入門は決まったもののまだ正式に弟子になったわけではない。

高校2年生、1年半以上の高校生活が残っている。それからは土曜の午後や日曜は師匠の出る落語会に顔を出したり、たまには玉出のご自宅へ行ったり。また高校生落語の組織である上方落語寄合会の仕事もこなしたりと充実した生活が続いた。

もちろん学校へは行ったが勉強をする時間は学校の授業だけ。当たり前の話しだが成績は下がる一方、ほとんど授業について行けなくなっていた。

それでも担任には弟子入りの件を話しておいたので、成績についてはなにも言われなかった。2年生半ばですでに就職が決まったのだからそれはそれでいいかという感じだったと思う。理解のある担任で助かった。ちなみにその先生とはいまだに交流があり、独演会などにも必ず来てくださる。

そうこうしているうちに兄弟子さんたちにも顔を覚えてもらって、落語会の楽屋への出入りも許されたりと、気分だけは小文枝一門。

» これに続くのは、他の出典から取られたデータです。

import Mathlib
import Summits.ValiantsHypothesis.ValiantsHypothesis.Theses.GeneratorObstructions
import Summits.ValiantsHypothesis.ValiantsHypothesis.Theorems.GeneratorObstructionsGenInheritanceUpper
import Literature.Computability.AlgebraicComplexity.StandardFamiliesProofs

/-!
# Line `slice-overflow` — skeleton for the deciding crux `GeneratorObstructions.GenFlipThesis`
# (stmt-ValiantsHypothesis-11653, route-ValiantsHypothesis-GeneratorObstructions; crux-strategist, 2026-08-17)

**Idea.** The route derives `GenFlipThesis` from K1 = `PerGenDegreeSuperQP` (the permanent's algebra of
highest-weight vectors `A(Δ_m[per_m])`, per_m in its own `m²` variables, has minimal generators beyond
every quasi-polynomial degree) and K2 = `PowGenDegreeQP` (inside the window
`m ≤ n = m + e ≤ 2^((log₂ m + c)^c)` EVERY generator type of `A(Δ_m[tr X^m])`, `X` of size `n`, has
quasi-polynomial degree), glued by degree overflow through inheritance (`CruxesToThesis`, proved).
The glue consumes K2 only at the INHERITED weights, and the landed inheritance theorem
(`GenInheritance.finrank_ne_zero_rename_of_strictMono`, helper file `…GenInheritanceUpper.lean`) says
exactly which weights these are: `χ` extended by zero along the FINAL SEGMENT `ι` of the lexicographic
order on `MatIdx n` (the last `m²` letters).  By inheritance such weights are the generator types of the
`m²`-VARIABLE SLICE `E_{n,m} := Δ(tr X_n^m) ∩ Sym^m ℂ^{m²}` = the degree-`m` forms in `m²` variables
of border trace-power complexity `≤ n` — a `GL_{m²}`-variety in the SAME ambient space as `Δ(per_m)`.
So the trace-side obligation of the route can be cut down from all weights of `GL_{n²}` (K2) to the
slice (`stub_sliceGen` below): every subvariety of `Δ(tr X_n^m)` that uses many of the `n²` letters
(Chow varieties and subspace varieties in `n²` variables, polarisations) drops out, and what remains is
"the covariant algebra of the variety of qp-EASY `m²`-variate `m`-forms is generated in qp(`m`) degree"
— against K1's "the covariant algebra of `Δ(per_m)` is not".  The two stubs meet in the classical
shape `μ(hard point) > μ(easy variety)` for the monotone invariant `μ` = generation degree of `A(·)`
(`GenPrinciple`: `A(Z) ↠ A(Y)` for `Y ⊆ Z`).

**Shape.** Two registered stubs: `stub_perLate` — the route's crux K1 VERBATIM (item
stmt-ValiantsHypothesis-11654, by name; staffed there, not new work) — and `stub_sliceGen` (NEW: K2
restricted to final-segment weights; strictly weaker than the route's K2, item 11655).  The inheritance
step with the explicit final-segment weight, `inheritFinal`, is PROVED here from the landed helper file
(`finrank_ne_zero_rename_of_strictMono` + transport between conjugate placements), and
`GenFlipThesis_of : GenFlipThesis` is the degree-overflow composition (sorry-free; `sorry` only inside
the two `stub_*`).  Statements mention only Mathlib, `Literature.*` and the route file.

**Disproof used.** No `Disproof.lean` exists for this crux (`ledger crux ls`: no workfiles before this
seat).  Honoured kill lemma: `Theorems/GeneratorObstructionsNoGenFlipBeyondPolyKill.lean`
(`not_genFlipThesis_of_noGenFlipBeyondPoly`: a homogeneous no-go from a polynomial size on kills the
crux) — the line does not touch it (both stubs live at super-polynomial degree / quasi-polynomial size);
`NoGenFlipBeyondPoly` restricted to final-segment weights would kill THIS line at `stub_sliceGen`'s
partner exactly as it kills the route.  Negatives index (`ledger negatives --problem ValiantsHypothesis`):
no refuted statement concerns generator types / `𝔪/𝔪²` of covariant algebras.
-/

namespace Summit.ValiantsHypothesis.ValiantsHypothesis.Cruxes.GenFlipThesis.SliceOverflow

open MvPolynomial
open Literature.NumberTheory.DiophantineGeometry Literature.Computability.AlgebraicComplexity
open Summit.ValiantsHypothesis.ValiantsHypothesis.Theses.GeneratorObstructions
open Summit.ValiantsHypothesis.ValiantsHypothesis.Theorems.GenInheritance

-- `Summit.ValiantsHypothesis.ValiantsHypothesis.…` is the tree's mandated single-conjunct layout.
set_option linter.dupNamespace false

/-! ## Stub 1 — the permanent side (route crux K1 = `PerGenDegreeSuperQP`, item 11654, verbatim) -/

/-- **stub_perLate** = the route's crux `PerGenDegreeSuperQP` (stmt-ValiantsHypothesis-11654), by name:
for every `c, m₀` there are `m ≥ m₀` and a generator type `χ` of `A(Δ_m[per_m])` (per_m in its own `m²`
lexicographically ordered variables) of degree `-|χ|/m > 2^((log₂ m + c)^c)`.  Conjecture-grade (the
route's rank-2 crux); this line adds nothing to it and is staffed through the item. -/
theorem stub_perLate : PerGenDegreeSuperQP := by
  sorry

/-! ## Stub 2 — the trace side ON THE SLICE (new; weaker than the route's K2 = `PowGenDegreeQP`) -/

/-- **stub_sliceGen** (slice generation in the window): for every `c` there is `c₀` such that for all
`1 ≤ m`, `n = m + e ≤ 2^((log₂ m + c)^c)`, the final-segment embedding `ι : MatIdx m → MatIdx n`
(strictly monotone onto an upper set — there is exactly one) and every weight `χ` of `GL_{m²}`:
if `χ` extended by zero along `ι` is a generator type of `A(Δ_m[tr X_n^m])` then its degree is
quasi-polynomial, `-|χ| ≤ m · 2^((log₂ m + c₀)^c₀)`.  By inheritance these are the generator types of
the covariant algebra of the slice `Δ(tr X_n^m) ∩ Sym^m ℂ^{m²}` (qp-easy `m²`-variate `m`-forms).
It is `PowGenDegreeQP` restricted to weights with at most `m²` nonzero parts.  Conjecture-grade.
Why it might fail: the slice still contains the Chow variety `Ch_m(ℂ^{m²})` (`∏ ℓᵢ = m⁻¹ tr(C^m)`,
`C` cyclic, size `m`) and closures of small formulas; a super-quasi-polynomial generation degree of
`A(Ch_m(ℂ^{m²}))` = `N(T_m)`-invariants of the flag algebra of `GL_m` (Brion/Howe) kills it — and
would at the same time PROVE K1 (`Ch_m(ℂ^{m²}) ⊆ Δ(per_m)`), so that computation decides which
side of the route survives. -/
theorem stub_sliceGen :
    ∀ c : ℕ, ∃ c₀ : ℕ, ∀ m e : ℕ, 1 ≤ m → m + e ≤ 2 ^ ((Nat.log 2 m + c) ^ c) →
      ∀ ι : MatIdx m → MatIdx (m + e), StrictMono ι → IsUpperSet (Set.range ι) →
        ∀ χ : Weight (MatIdx m),
          Module.finrank ℂ (↥(highestWeightSpace (orbitCoordRep (powFormLex ℂ (m + e) m) m) (Function.extend ι χ 0)) ⧸ Submodule.comap (highestWeightSpace (orbitCoordRep (powFormLex ℂ (m + e) m) m) (Function.extend ι χ 0)).subtype (⨆ p : Weight (MatIdx (m + e)) × Weight (MatIdx (m + e)), ⨆ (_ : p.1 + p.2 = (Function.extend ι χ 0) ∧ p.1 ≠ 0 ∧ p.2 ≠ 0), highestWeightSpace (orbitCoordRep (powFormLex ℂ (m + e) m) m) p.1 * highestWeightSpace (orbitCoordRep (powFormLex ℂ (m + e) m) m) p.2)) ≠ 0 →
            -(Weight.size χ) ≤ (m : ℤ) * 2 ^ ((Nat.log 2 m + c₀) ^ c₀) := by
  sorry

/-! ## Glue lemma (PROVED): inheritance with the explicit final-segment weight -/

/-- **inheritFinal** (sorry-free): for `1 ≤ m` and every `e`, a generator type `χ` of `A(Δ_m[per_m])`
(own variables) yields the generator type `χ` EXTENDED BY ZERO ALONG THE FINAL SEGMENT `ι` of
`A(Δ_m[per_m^{(m+e)}])` (per_m on the top-left block of the `(m+e) × (m+e)` matrix variables).
This is the landed `GenInheritance.finrank_ne_zero_rename_of_strictMono` (χ ↦ `Function.extend ι χ 0`
for the final-segment placement) transported to the block placement, which lies in the same
`GL_{(m+e)²}`-orbit (`rename_mem_glOrbit_rename_of_injective`,
`finrank_ne_zero_of_orbitVanishingIdeal_eq`) — i.e. the proof of `genInheritance_proof` with the
weight kept explicit. -/
theorem inheritFinal (m e : ℕ) (hm : 1 ≤ m) (χ : Weight (MatIdx m))
    (h : Module.finrank ℂ (↥(highestWeightSpace (orbitCoordRep (MvPolynomial.rename toLex (perPoly (Fin m) ℂ)) m) (χ)) ⧸ Submodule.comap (highestWeightSpace (orbitCoordRep (MvPolynomial.rename toLex (perPoly (Fin m) ℂ)) m) (χ)).subtype (⨆ p : Weight (MatIdx (m)) × Weight (MatIdx (m)), ⨆ (_ : p.1 + p.2 = (χ) ∧ p.1 ≠ 0 ∧ p.2 ≠ 0), highestWeightSpace (orbitCoordRep (MvPolynomial.rename toLex (perPoly (Fin m) ℂ)) m) p.1 * highestWeightSpace (orbitCoordRep (MvPolynomial.rename toLex (perPoly (Fin m) ℂ)) m) p.2)) ≠ 0) :
    ∃ ι : MatIdx m → MatIdx (m + e), StrictMono ι ∧ IsUpperSet (Set.range ι) ∧
      Module.finrank ℂ (↥(highestWeightSpace (orbitCoordRep (MvPolynomial.rename (fun ij : Fin m × Fin m => toLex (Fin.castAdd e ij.1, Fin.castAdd e ij.2)) (perPoly (Fin m) ℂ)) m) (Function.extend ι χ 0)) ⧸ Submodule.comap (highestWeightSpace (orbitCoordRep (MvPolynomial.rename (fun ij : Fin m × Fin m => toLex (Fin.castAdd e ij.1, Fin.castAdd e ij.2)) (perPoly (Fin m) ℂ)) m) (Function.extend ι χ 0)).subtype (⨆ p : Weight (MatIdx (m + e)) × Weight (MatIdx (m + e)), ⨆ (_ : p.1 + p.2 = (Function.extend ι χ 0) ∧ p.1 ≠ 0 ∧ p.2 ≠ 0), highestWeightSpace (orbitCoordRep (MvPolynomial.rename (fun ij : Fin m × Fin m => toLex (Fin.castAdd e ij.1, Fin.castAdd e ij.2)) (perPoly (Fin m) ℂ)) m) p.1 * highestWeightSpace (orbitCoordRep (MvPolynomial.rename (fun ij : Fin m × Fin m => toLex (Fin.castAdd e ij.1, Fin.castAdd e ij.2)) (perPoly (Fin m) ℂ)) m) p.2)) ≠ 0 := by
  have hm0 : m ≠ 0 := by omega
  have hf : (rename toLex (perPoly (Fin m) ℂ) : MvPolynomial (MatIdx m) ℂ).IsHomogeneous m := by
    simpa using (perPoly_isHomogeneous (n := Fin m) (k := ℂ)).rename_isHomogeneous
      (f := (toLex : Fin m × Fin m → MatIdx m))
  have hf0 : (rename toLex (perPoly (Fin m) ℂ) : MvPolynomial (MatIdx m) ℂ) ≠ 0 :=
    (map_ne_zero_iff _ (rename_injective _ toLex.injective)).mpr (perPoly_ne_zero (Fin m) ℂ)
  have hκ : Function.Injective fun x : MatIdx m =>
      (toLex (Fin.castAdd e (ofLex x).1, Fin.castAdd e (ofLex x).2) : MatIdx (m + e)) := by
    intro x y hxy
    have h1 := toLex.injective hxy
    rw [Prod.mk.injEq] at h1
    exact ofLex.injective (Prod.ext (Fin.castAdd_injective _ _ h1.1) (Fin.castAdd_injective _ _ h1.2))
  obtain ⟨ι, hι, hup⟩ := exists_strictMono_isUpperSet (σ := MatIdx m) (τ := MatIdx (m + e))
    (Fintype.card_le_of_injective _ hκ)
  refine ⟨ι, hι, hup, ?_⟩
  have key := finrank_ne_zero_of_orbitVanishingIdeal_eq
    (orbitVanishingIdeal_eq_of_mem_glOrbit
      (rename_mem_glOrbit_rename_of_injective _ ι hκ hι.injective
        (rename toLex (perPoly (Fin m) ℂ) : MvPolynomial (MatIdx m) ℂ)) m) hm0 _
    (finrank_ne_zero_rename_of_strictMono hι hup hf hf0 hm0 χ h)
  rw [rename_rename] at key
  exact key

/-! ## Composition (sorry-free): the crux from the two stubs -/

/-- **`GenFlipThesis` from the two stubs** (degree overflow on the slice): given `c, m₀`, take `c₀` from
`stub_sliceGen` at `c`, then `(m, χ)` from `stub_perLate` at exponent `c₀` beyond `max m₀ 1`; for
`n = m + e` in the window, `inheritFinal` makes `ext_ι χ` a generator type of the block permanent
(`γ ≥ 1`); were `γ_{ext χ}(per_m) ≤ γ_{ext χ}(tr X^m)`, the trace side would have a generator of type
`ext_ι χ` ON THE SLICE, and `stub_sliceGen`'s bound `-|χ| ≤ m·2^((log₂ m + c₀)^c₀)` contradicts
`stub_perLate`'s `m·2^((log₂ m + c₀)^c₀) < -|χ|`. -/
theorem GenFlipThesis_of : GenFlipThesis := by
  intro c m₀
  obtain ⟨c₀, hc₀⟩ := stub_sliceGen c
  obtain ⟨m, hm, χ, hγ, hdeg⟩ := stub_perLate c₀ (max m₀ 1)
  have hm₀ : m₀ ≤ m := le_trans (le_max_left _ _) hm
  have h1m : 1 ≤ m := le_trans (le_max_right _ _) hm
  refine ⟨m, hm₀, h1m, fun e he => ?_⟩
  obtain ⟨ι, hι, hup, hγ'⟩ := inheritFinal m e h1m χ hγ
  refine ⟨Function.extend ι χ 0, lt_of_not_ge fun hle => ?_⟩
  have hne := (Nat.lt_of_lt_of_le (Nat.pos_of_ne_zero hγ') hle).ne'
  have hb := hc₀ m e h1m he ι hι hup χ hne
  exact absurd (lt_of_lt_of_le hdeg hb) (lt_irrefl _)

end Summit.ValiantsHypothesis.ValiantsHypothesis.Cruxes.GenFlipThesis.SliceOverflow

高校3年生の12月のある日、師匠から電話がかかってきた。「元日に弟子がみな集まるさかい、うちへおいで」嬉しかった。兄弟子さんたちに正式に紹介してもらえる。

1977年1月1日、玉出の師匠のお宅に弟子全員が集まっていた。当時は元日には師匠のお宅にご挨拶に行くというのがルールだった。度々落語界に出入りしていたので、ほとんどの兄弟子さんとは面識があったが、それでも緊張した。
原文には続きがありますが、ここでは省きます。